Adding square roots feels easy until a problem fights back. The trick is simple: you can only combine square roots that match on the inside. If the inside numbers differ, you must simplify first and see whether they can be turned into a match.
This article walks you through the exact moves students use in algebra class: simplify, spot like radicals, combine coefficients, and keep your final form clean. You’ll see why some pairs add nicely and why others refuse.
What “Adding Square Roots” Means In Plain Math
A square root is written as √n. The number under the root sign is the radicand. When you add two square roots, you’re adding two expressions, not multiplying roots or changing what’s under the symbol.
The only time you can combine them into a single radical-style term is when the radicals match. Think of it like adding like terms in algebra: 3x + 2x becomes 5x because the “x” part matches. With radicals, the “√(radicand)” part must match.
Like Radicals And Unlike Radicals
Like radicals have the same radicand after simplification: √8 and √18 look different at first, yet they can become like radicals once simplified.
Unlike radicals stay different even after simplification: √2 and √3 will not turn into the same radical, so they won’t combine.

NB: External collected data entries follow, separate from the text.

import Mathlib
import HarnessLib
import Literature.Analysis.FluidPDE.ClassicalSolution
import Literature.Analysis.FluidPDE.LerayHopf
import Literature.Analysis.FluidPDE.SuitableWeak
import Summits.NavierStokesRegularity.Statement
import Summits.NavierStokesRegularity.NavierStokesRegularity.Theses.QuarterJolt
import Summits.NavierStokesRegularity.NavierStokesRegularity.Theorems.QuarterJoltNoTerminalJoltRegularTime
import Summits.NavierStokesRegularity.NavierStokesRegularity.Theorems.QuarterJoltTypeIJoltLaw
import Summits.NavierStokesRegularity.NavierStokesRegularity.Theorems.NoBlowupToClay
import Summits.NavierStokesRegularity.NavierStokesRegularity.Theorems.BlowupAssembly
import Summits.NavierStokesRegularity.NavierStokesRegularity.Theorems.AdiabaticEddyClayUniquenessCore

/-!
# Route QuarterJolt — crux `NoTerminalJolt` (stmt-NavierStokesRegularity-26463), LEAD line
# `regular_split`: the POSITION of the crux among the shelf statements, by name

Seat ns-ntj-p1 g2 (LEAD of the crux; `--supports 26463 --as helper`). Third file (after
`QuarterJoltTypeIFlatCell`, `QuarterJoltTypeIJoltLaw`): pure logic over landed theorems, recording as
KERNEL-CHECKED EQUIVALENCES what the route record so far carried as annotations («NTJ is a consequence
of S», route header; «summit-strength modulo EQL», director-ns KEY-NS #114 (1) / idea-crit-8 N33).

Abbreviations in this docstring (each spelled out VERBATIM in the statements below — the tree has one
signature per shelf item and many route copies, so `exact` / `Iff.mp` serve every copy):
`NoBlowup` = stmt-0054 (every frame solution extends smoothly past `T`), `NoTypeII` = stmt-0056 (every
first blow-up in the frame is Type I), `NoTypeIBlowup` = stmt-1217 (a Type-I-rate solution in the frame
extends past `T`), `TypeIIJolt` = stub 3 of line `regular_split` rev 3 (a non-Type-I first blow-up has
no terminal jolt), `NTJ` = `Theses.QuarterJolt.NoTerminalJolt`, `EQL` = `Theses.QuarterJolt.EnstrophyQuarterLaw`.

* `NoTerminalJolt.of_noBlowup : NoBlowup → NTJ` and `NoTerminalJolt.of_navierStokesRegularity :
  NavierStokesRegularity → NTJ` — the crux is ON PATH (a consequence of Clay (A)): by the regular-time
  half `noTerminalJolt_of_hasSmoothExtensionPast` (p619494) and Clay-class uniqueness
  (`blowup_clay_uniqueness` + `Literature.NS.blowup_assembly`, landed, route-independent).
* `NoTerminalJolt.iff_noTypeIBlowup_and_typeIIJolt : NTJ ↔ NoTypeIBlowup ∧ TypeIIJolt` — the
  reshaped skeleton `Cruxes/NoTerminalJolt/Lines/regular_split.lean` rev 3 loses nothing (Type-I
  terminal jolt law `typeI_terminalJoltLaw`, p629148).
* `NoTerminalJolt.iff_noBlowup_of_noTypeII : NoTypeII → (NTJ ↔ NoBlowup)` and
  `NoTerminalJolt.iff_navierStokesRegularity_of_noTypeII : NoTypeII → (NTJ ↔ NavierStokesRegularity)`;
  `NoTerminalJolt.iff_navierStokesRegularity_of_enstrophyQuarterLaw : EQL → (NTJ ↔
  NavierStokesRegularity)` — N33 as a theorem, with EQL weakened to NoTypeII.

HONEST FRAMING: equivalences and implications between OPEN statements; nothing here proves
`NoTerminalJolt`, `EnstrophyQuarterLaw`, `NoTypeIBlowup`, `NoTypeII`, `NoBlowup` or Navier–Stokes
regularity, and this file claims no progress on them. No summit statement is proved here. Lint note:
the import of `QuarterJoltTypeIJoltLaw` inherits the known `theses-cone` advisory. [folklore]
-/

noncomputable section

-- the summit and its single sub-problem share the name (CONVENTIONS §1), as in every Theorems file
set_option linter.dupNamespace false

namespace Summit.NavierStokesRegularity.NavierStokesRegularity.Theorems

open MeasureTheory Set Function Filter Topology
open scoped NNReal ENNReal
open Literature.Analysis.FluidPDE

namespace NoTerminalJolt

/-- **`NoBlowup ⇒ NoTerminalJolt`** (shelf statement stmt-0054 VERBATIM ⇒ the crux BY NAME): if every
frame solution extends smoothly past its `T`, every `T` is a regular time and the regular-time half
`noTerminalJolt_of_hasSmoothExtensionPast` (p619494) gives `D → 0`. [folklore] -/
theorem of_noBlowup
    (h54 : ∀ (ν T : ℝ), 0 < ν → 0 < T →
      ∀ (u : ℝ → EuclideanSpace ℝ (Fin 3) → EuclideanSpace ℝ (Fin 3))
        (p : ℝ → EuclideanSpace ℝ (Fin 3) → ℝ),
        Literature.Analysis.FluidPDE.IsClassicalNSSolutionOn (Set.Ico 0 T) ν 0 u p →
        Literature.Analysis.FluidPDE.IsLerayHopfOn T ν 0 (u 0) u →
        Literature.Analysis.FluidPDE.HasRapidSpatialDecay (u 0) →
        Literature.Analysis.FluidPDE.HasSmoothExtensionPast ν 0 u T) :
    Theses.QuarterJolt.NoTerminalJolt :=
  fun ν T hν hT u p hcl hLH hdec =>
    noTerminalJolt_of_hasSmoothExtensionPast hν hT hcl hLH hdec (h54 ν T hν hT u p hcl hLH hdec)

/-- **Clay (A) ⇒ NoBlowup** (stmt-0054 VERBATIM), route-independent packaging of the tree's
`Literature.NS.blowup_assembly` fed with the proved Clay-class uniqueness `blowup_clay_uniqueness`
(Tao 2013 Cor. 11.4): a maximal frame solution and Clay (A) are incompatible. (Same statement as
`HodographBetchov.noBlowup_of_navierStokesRegularity`, re-derived here to avoid importing that route's
cone.) [folklore] -/
theorem noBlowup_of_navierStokesRegularity (hA : NavierStokesRegularity) :
    ∀ (ν T : ℝ), 0 < ν → 0 < T →
      ∀ (u : ℝ → EuclideanSpace ℝ (Fin 3) → EuclideanSpace ℝ (Fin 3))
        (p : ℝ → EuclideanSpace ℝ (Fin 3) → ℝ),
        Literature.Analysis.FluidPDE.IsClassicalNSSolutionOn (Set.Ico 0 T) ν 0 u p →
        Literature.Analysis.FluidPDE.IsLerayHopfOn T ν 0 (u 0) u →
        Literature.Analysis.FluidPDE.HasRapidSpatialDecay (u 0) →
        Literature.Analysis.FluidPDE.HasSmoothExtensionPast ν 0 u T := by
  intro ν T hν hT u p hcl hLH hdec
  by_contra hext
  exact Literature.NS.blowup_assembly
    ⟨⟨ν, hν, T, hT, u, p, ⟨hcl, hext⟩, hLH, hdec⟩, blowup_clay_uniqueness⟩ hA

/-- **The crux is ON PATH: Clay (A) ⇒ NoTerminalJolt.** Kernel-hard form of the route header's «X2
is a consequence of S». [folklore] -/
theorem of_navierStokesRegularity (hA : NavierStokesRegularity) : Theses.QuarterJolt.NoTerminalJolt :=
  of_noBlowup (noBlowup_of_navierStokesRegularity hA)

/-- **`NoTerminalJolt ⟺ NoTypeIBlowup ∧ TypeIIJolt`** — exactness of the reshaped skeleton
`Lines/regular_split.lean` rev 3: the crux BY NAME is equivalent to the conjunction of the shelf
statement stmt-1217 (VERBATIM) and the Type-II jolt statement (a NON-Type-I first blow-up in the frame
has no terminal jolt). `→`: `noTypeIBlowup_of_noTerminalJolt` (Type-I terminal jolt law) and dropping
hypotheses; `←`: case split regular time (`noTerminalJolt_of_hasSmoothExtensionPast`) / Type-I
blow-up (absurd) / non-Type-I blow-up. [folklore] -/
theorem iff_noTypeIBlowup_and_typeIIJolt :
    Theses.QuarterJolt.NoTerminalJolt ↔
      ((∀ (ν T : ℝ), 0 < ν → 0 < T →
        ∀ (u : ℝ → EuclideanSpace ℝ (Fin 3) → EuclideanSpace ℝ (Fin 3))
          (p : ℝ → EuclideanSpace ℝ (Fin 3) → ℝ),
          Literature.Analysis.FluidPDE.IsClassicalNSSolutionOn (Set.Ico 0 T) ν 0 u p →
          Literature.Analysis.FluidPDE.IsLerayHopfOn T ν 0 (u 0) u →
          Literature.Analysis.FluidPDE.HasRapidSpatialDecay (u 0) →
          Literature.Analysis.FluidPDE.IsTypeIBlowup u T →
          Literature.Analysis.FluidPDE.HasSmoothExtensionPast ν 0 u T) ∧
      (∀ (ν T : ℝ), 0 < ν → 0 < T →
        ∀ (u : ℝ → EuclideanSpace ℝ (Fin 3) → EuclideanSpace ℝ (Fin 3))
          (p : ℝ → EuclideanSpace ℝ (Fin 3) → ℝ),
          Literature.Analysis.FluidPDE.IsMaximalSmoothSolution ν 0 u p T →
          Literature.Analysis.FluidPDE.IsLerayHopfOn T ν 0 (u 0) u →
          Literature.Analysis.FluidPDE.HasRapidSpatialDecay (u 0) →
          ¬ Literature.Analysis.FluidPDE.IsTypeIBlowup u T →
          Filter.Tendsto (fun t : ℝ => (Real.sqrt (T - t))⁻¹ * ∫ x, ‖u t x - u T x‖ ^ 2)
            (nhdsWithin T (Set.Iio T)) (nhds 0))) := by
  refine ⟨fun h => ⟨noTypeIBlowup_of_noTerminalJolt h,
    fun ν T hν hT u p hmax hLH hdec _ => h ν T hν hT u p hmax.1 hLH hdec⟩, fun h => ?_⟩
  obtain ⟨h1217, hII⟩ := h
  intro ν T hν hT u p hcl hLH hdec
  by_cases hext : HasSmoothExtensionPast ν 0 u T
  · exact noTerminalJolt_of_hasSmoothExtensionPast hν hT hcl hLH hdec hext
  · by_cases hTI : IsTypeIBlowup u T
    · exact absurd (h1217 ν T hν hT u p hcl hLH hdec hTI) hext
    · exact hII ν T hν hT u p ⟨hcl, hext⟩ hLH hdec hTI

/-- **`NoTypeII ⇒ (NoTerminalJolt ⟺ NoBlowup)`** (stmt-0056 VERBATIM as hypothesis; stmt-0054
VERBATIM on the right): if every first blow-up in the frame is Type I, the crux is EQUIVALENT to the
absence of blow-up — `→` by `noBlowup_of_noTypeII_of_noTerminalJolt` (Type-I terminal jolt law), `←`
by `of_noBlowup`. [folklore] -/
theorem iff_noBlowup_of_noTypeII
    (h56 : ∀ (ν T : ℝ), 0 < ν → 0 < T →
      ∀ (u : ℝ → EuclideanSpace ℝ (Fin 3) → EuclideanSpace ℝ (Fin 3))
        (p : ℝ → EuclideanSpace ℝ (Fin 3) → ℝ),
        Literature.Analysis.FluidPDE.IsMaximalSmoothSolution ν 0 u p T →
        Literature.Analysis.FluidPDE.IsLerayHopfOn T ν 0 (u 0) u →
        Literature.Analysis.FluidPDE.HasRapidSpatialDecay (u 0) →
        Literature.Analysis.FluidPDE.IsTypeIBlowup u T) :
    Theses.QuarterJolt.NoTerminalJolt ↔
      (∀ (ν T : ℝ), 0 < ν → 0 < T →
        ∀ (u : ℝ → EuclideanSpace ℝ (Fin 3) → EuclideanSpace ℝ (Fin 3))
          (p : ℝ → EuclideanSpace ℝ (Fin 3) → ℝ),
          Literature.Analysis.FluidPDE.IsClassicalNSSolutionOn (Set.Ico 0 T) ν 0 u p →
          Literature.Analysis.FluidPDE.IsLerayHopfOn T ν 0 (u 0) u →
          Literature.Analysis.FluidPDE.HasRapidSpatialDecay (u 0) →
          Literature.Analysis.FluidPDE.HasSmoothExtensionPast ν 0 u T) :=
  ⟨fun h => noBlowup_of_noTypeII_of_noTerminalJolt h56 h, of_noBlowup⟩

/-- **`NoTypeII ⇒ (NoTerminalJolt ⟺ Clay (A))`** (stmt-0056 VERBATIM as hypothesis): given that every
first blow-up in the frame is Type I, the crux is EQUIVALENT to `NavierStokesRegularity`
(`navierStokesRegularity_of_noBlowup`, stmt-0055, and `of_navierStokesRegularity`). The director's
annotation «summit-strength modulo EQL» (KEY-NS #114 (1), idea-crit-8 N33) with EQL weakened to
NoTypeII. Conditional on the OPEN statement 0056; nothing is asserted about it. [folklore] -/
theorem iff_navierStokesRegularity_of_noTypeII
    (h56 : ∀ (ν T : ℝ), 0 < ν → 0 < T →
      ∀ (u : ℝ → EuclideanSpace ℝ (Fin 3) → EuclideanSpace ℝ (Fin 3))
        (p : ℝ → EuclideanSpace ℝ (Fin 3) → ℝ),
        Literature.Analysis.FluidPDE.IsMaximalSmoothSolution ν 0 u p T →
        Literature.Analysis.FluidPDE.IsLerayHopfOn T ν 0 (u 0) u →
        Literature.Analysis.FluidPDE.HasRapidSpatialDecay (u 0) →
        Literature.Analysis.FluidPDE.IsTypeIBlowup u T) :
    Theses.QuarterJolt.NoTerminalJolt ↔ NavierStokesRegularity :=
  ⟨fun h => navierStokesRegularity_of_noBlowup (noBlowup_of_noTypeII_of_noTerminalJolt h56 h),
    of_navierStokesRegularity⟩

/-- **`EnstrophyQuarterLaw ⇒ (NoTerminalJolt ⟺ Clay (A))`** (the route's other crux BY NAME): under
the quarter law every first blow-up is Type I (`noTypeII_of_enstrophyQuarterLaw`, by
`RecordTimeTypeI.main`), so the previous equivalence applies. This is exactly the record's annotation
«26463 is summit-strength modulo EQL (1574)» as a kernel-checked theorem. Conditional on the OPEN
crux EQL; no summit statement is proved. [folklore] -/
theorem iff_navierStokesRegularity_of_enstrophyQuarterLaw
    (hQ : Theses.QuarterJolt.EnstrophyQuarterLaw) :
    Theses.QuarterJolt.NoTerminalJolt ↔ NavierStokesRegularity :=
  iff_navierStokesRegularity_of_noTypeII (noTypeII_of_enstrophyQuarterLaw hQ)

end NoTerminalJolt

end Summit.NavierStokesRegularity.NavierStokesRegularity.Theorems

end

How To Add Two Square Roots With Like Radicands
When the radicands match, adding is quick. You add the numbers in front and keep the radical part the same.

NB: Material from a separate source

import Literature.MathematicalPhysics.QuantumFieldTheory.Balaban1983to89.Node00.TStepOfRecord
import Literature.MathematicalPhysics.QuantumFieldTheory.Balaban1983to89.Node00.BackgroundActionOfRecord
import Literature.MathematicalPhysics.QuantumFieldTheory.Balaban1983to89.B14Eq16FaddeevPopov
import Literature.MathematicalPhysics.QuantumFieldTheory.Balaban1983to89.B12FaddeevPopov016TwoLevel
import Literature.MathematicalPhysics.QuantumFieldTheory.Balaban1983to89.T4TreeGaugeFixing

Step 1: Simplify Each Square Root
Simplify means pulling perfect-square factors out from under the root. Use this idea:
- If n = a² · b, then √n = a√b.
- You want b to have no perfect-square factor left inside.
Mini Demo
√12 becomes √(4·3) = 2√3. The 4 is a perfect square, so it comes out as 2.
Step 2: Check Whether The Simplified Radicands Match
After simplification, compare what remains under the radical sign. If they match, you have like radicals.
Step 3: Add Coefficients And Keep The Radical
Once they match, treat the radical like a shared label:
- a√b + c√b = (a + c)√b
Worked Examples That Finish Cleanly
Example A: √3 + 5√3
Both radicals are √3, so add coefficients: 1√3 + 5√3 = 6√3.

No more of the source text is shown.